Similar to earthworms, swamp eels bore holes on irrigation dikes and rice paddies, making these vulnerable to collapse. They are considered worse than earthworms because they bore bigger holes and reproduce fast.

Other pests that threats the foundation of the paddy fields include snails and mole crickets.

=== Heavy rains ===
Heavy rains triggered by typhoons have damaged many rice paddies.

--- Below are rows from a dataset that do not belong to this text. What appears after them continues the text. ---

import Mathlib
import HarnessLib
import HarnessLib.Audit
import Summits.NavierStokesRegularity.Statement
import Literature.Analysis.FluidPDE.ClassicalSolution
import Literature.Analysis.FluidPDE.LerayHopf
import Literature.Analysis.FluidPDE.SelfSimilar
import Literature.Analysis.FluidPDE.NSWave0
import Summits.NavierStokesRegularity.NavierStokesRegularity.Theorems.AdiabaticEddyClayUniqueness
import HarnessLib.Audit.Status.Attr
import Literature.MathematicalPhysics.QuantumFieldTheory.QCDTransferMatrix
import Literature.Analysis.Matrix.SchoenbergKernelsProofs
import Literature.Analysis.Matrix.ExpAbsKernel

/-!
# The Wilson pure-gauge transfer kernel is a positive definite kernel
(crux `QuarksAsStableAction.StableActionBridge`, item stmt-QuantumFields-9737, line `Sketch`;
registered stubs `isPosDefKernel_re_trace_mul_conjTranspose` and `isPosDefKernel_gaugeSliceKernel`
of the lead skeleton — the gauge half, at kernel level, of the Lüscher / Osterwalder–Seiler
positivity of the transfer matrix)

In temporal gauge the one-step transfer kernel of Wilson's `SU(3)` lattice gauge theory on the
spatial three-torus of side `S` is (Smit, *Introduction to Quantum Fields on a Lattice*, §4.6
(4.121)–(4.129); Lüscher, CMP 54 (1977))

  `K_β(U, U') = f(U) · exp(−β ∑ₗ (3 − Re tr(U_l U'_lᴴ))) · f(U')`,  `f = exp(−(β/2) S₃)`,

with `S₃` the Wilson action of the spatial plaquettes (`gaugeSliceKernel`). Smit (§4.7) shows that
the integral operator `T̂_U` it defines is positive by a character expansion. At the level of
kernels (Berg–Christensen–Ressel, *Harmonic Analysis on Semigroups*, Ch. 3 §1: `IsPosDefKernel`,
every finite Gram-type matrix is positive semidefinite) this is three lines of kernel algebra,
carried out here for `β ≥ 0`:

* `isPosDefKernel_re_trace_mul_conjTranspose`: the real Frobenius pairing
  `Re tr(V Wᴴ) = ∑_{a,b} (Re V_ab · Re W_ab + Im V_ab · Im W_ab)` is a finite sum of kernels
  `g(V) g(W)`, hence positive definite (BCR 3.1.9 and 3.1.11);
* `isPosDefKernel_gaugeSliceKernel`: `K_β = (f ⊗ f) · e^{−3β|E|} · exp(β ∑ₗ Re tr(U_l U'_lᴴ))`;
  each `Re tr(U_l U'_lᴴ)` is the pull-back of the Frobenius kernel along the link evaluation
  `U ↦ U_l`, the sum over links and the factor `β ≥ 0` stay in the convex cone (BCR 3.1.11), the
  exponential of a positive definite kernel is positive definite (BCR 3.1.14, via Schur's theorem),
  and multiplying by the positive constant `e^{−3β|E|}` and by the rank-one kernel `f(U) f(U')`
  (BCR 3.1.9, 3.1.12) keeps positive definiteness.

Pure theorem file (no definitions); uses only the proved kernel API of
`Literature/Analysis/Matrix/SchoenbergKernelsProofs.lean` and `IsPosDefKernel.comp` of
`Literature/Analysis/Matrix/ExpAbsKernel.lean`.
-/

noncomputable section

namespace Summit.QuantumFields.QCD.Cruxes.StableActionBridge.Sketch

open Literature.MathematicalPhysics.QuantumFieldTheory Literature.Analysis.Matrix
open Literature.MathematicalPhysics.QuantumLattice
open scoped Matrix BigOperators

/-- **The real Frobenius pairing is a positive definite kernel.** For every `N`, the kernel
`(V, W) ↦ Re tr(V Wᴴ)` on `N × N` complex matrices is positive definite: expanding the trace,
`Re tr(V Wᴴ) = ∑_{a,b} Re(V_ab · conj W_ab) = ∑_{a,b} (Re V_ab Re W_ab + Im V_ab Im W_ab)`, a finite
sum of rank-one kernels `g(V) g(W)` (BCR 3.1.9), which is positive definite (BCR 3.1.11).
Equivalently: `∑ c_j c_k Re tr(V_j V_kᴴ) = ‖∑ c_j V_j‖_F² ≥ 0`. [folklore] -/
theorem isPosDefKernel_re_trace_mul_conjTranspose : ∀ (N : ℕ), IsPosDefKernel (fun V W : Matrix (Fin N) (Fin N) ℂ => (V * Wᴴ).trace.re) := by
  intro N
  have e : (fun V W : Matrix (Fin N) (Fin N) ℂ => (V * Wᴴ).trace.re) =
      fun V W => ∑ a : Fin N, ∑ b : Fin N,
        ((V a b).re * (W a b).re + (V a b).im * (W a b).im) := by
    funext V W
    simp only [Matrix.trace, Matrix.diag_apply, Matrix.mul_apply, Matrix.conjTranspose_apply,
      Complex.re_sum, Complex.mul_re, Complex.star_def, Complex.conj_re, Complex.conj_im]
    refine Finset.sum_congr rfl fun a _ => Finset.sum_congr rfl fun b _ => ?_
    ring
  rw [e]
  refine isPosDefKernel_finsetSum Finset.univ fun a _ => ?_
  refine isPosDefKernel_finsetSum Finset.univ fun b _ => ?_
  exact (isPosDefKernel_mul_fun fun V : Matrix (Fin N) (Fin N) ℂ => (V a b).re).add
    (isPosDefKernel_mul_fun fun V : Matrix (Fin N) (Fin N) ℂ => (V a b).im)

/-- **The Wilson pure-gauge transfer kernel is positive definite for `β ≥ 0`** (kernel-level
positivity of the transfer operator `T̂_U = e^{−½Ŵ} T̂_K e^{−½Ŵ}` of Smit (4.121), whose kernel
`⟨U'|T̂_K|U⟩ = ∏ₗ exp[β Re tr(U_l U'_lᴴ)]` is (4.129)). Proof: rewrite
`gaugeSliceKernel β U U' = (f U · f U') · (e^{−3β|E|} · exp(β ∑ₗ Re tr(U_l U'_lᴴ)))` with
`f = exp(−(β/2) S₃)` and `|E|` the number of spatial links; the inner sum is positive definite
(`isPosDefKernel_re_trace_mul_conjTranspose` pulled back along `U ↦ U_l`, summed over `l`), so are
its multiple by `β ≥ 0`, the exponential (BCR 3.1.14), the multiple by the constant `e^{−3β|E|} > 0`,
and the Schur product with the rank-one kernel `f(U) f(U')` (BCR 3.1.9, 3.1.12).
[cite: Smit2023, §4.6 (4.121)–(4.129)] -/
theorem isPosDefKernel_gaugeSliceKernel : ∀ (S : ℕ) [NeZero S] (β : ℝ), 0 ≤ β → IsPosDefKernel (gaugeSliceKernel (S := S) β) := by
  intro S _ β hβ
  -- the kernel algebra: `K_β(U,U') = (f U · f U') · (e^{−3β|E|} · exp(β ∑ₗ Re tr(U_l U'_lᴴ)))`
  have hK : gaugeSliceKernel (S := S) β =
      fun U U' : GaugeConfig 3 S (Matrix.specialUnitaryGroup (Fin 3) ℂ) =>
        Real.exp (-(β / 2) * wilsonAction (fundamentalRep (Fin 3)) U) *
            Real.exp (-(β / 2) * wilsonAction (fundamentalRep (Fin 3)) U') *
          (Real.exp (-(3 * β * Fintype.card (Edge 3 S))) *
            Real.exp (β * ∑ l : Edge 3 S,
              ((U l : Matrix (Fin 3) (Fin 3) ℂ) * (U' l : Matrix (Fin 3) (Fin 3) ℂ)ᴴ).trace.re)) := by
    funext U U'
    have h3 : Real.exp (-(β * ∑ l : Edge 3 S, ((3 : ℝ) -
        ((U l : Matrix (Fin 3) (Fin 3) ℂ) * (U' l : Matrix (Fin 3) (Fin 3) ℂ)ᴴ).trace.re))) =
        Real.exp (-(3 * β * Fintype.card (Edge 3 S))) *
          Real.exp (β * ∑ l : Edge 3 S,
            ((U l : Matrix (Fin 3) (Fin 3) ℂ) * (U' l : Matrix (Fin 3) (Fin 3) ℂ)ᴴ).trace.re) := by
      rw [← Real.exp_add, Finset.sum_sub_distrib, Finset.sum_const, Finset.card_univ, nsmul_eq_mul]
      congr 1
      ring
    rw [gaugeSliceKernel, h3]
    ring
  rw [hK]
  refine (isPosDefKernel_mul_fun _).mul ((IsPosDefKernel.exp ?_).const_mul (Real.exp_pos _).le)
  refine (isPosDefKernel_finsetSum Finset.univ fun l _ => ?_).const_mul hβ
  exact (isPosDefKernel_re_trace_mul_conjTranspose 3).comp
    fun U : GaugeConfig 3 S (Matrix.specialUnitaryGroup (Fin 3) ℂ) => (U l : Matrix (Fin 3) (Fin 3) ℂ)

end Summit.QuantumFields.QCD.Cruxes.StableActionBridge.Sketch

=== Shift to vegetable farming ===
Due to poverty, many farmers are shifting to vegetable production which promises more income in a short time compared to rice, which takes six months to grow and offers less market value. But this shift demands the use of chemical fertilizers and pesticides which could damage the fertility and ecology of the rice terraces. This leads to more abandoned terraces and the conversion of even more of the remaining rice terraces into vegetable fields. Moreover, it can push farmers to clear out forested watershed areas in search of new land.

=== Tourism ===
With tourism, some Ifugaos have converted their rice paddies into residential lots where lodging houses and display shops are built. Even traditional houses are being sold.

Tourism has encouraged the commercial production of woodcarvings and handicrafts, and this contributed to the depletion of local forest resources. It was found that different species of trees are now more frequently cut for woodcarving purposes.

=== Limited funds ===
In the past, a cooperative farming practice has helped sustain the rice terraces. Under the cooperative practice, neighbouring farmers would go voluntarily to one field to clear weeds, plant or harvest rice, or repair damaged paddy walls or irrigation canals. The owner of the field would just provide the food, and is expected to help when another neighbor needs help in the future.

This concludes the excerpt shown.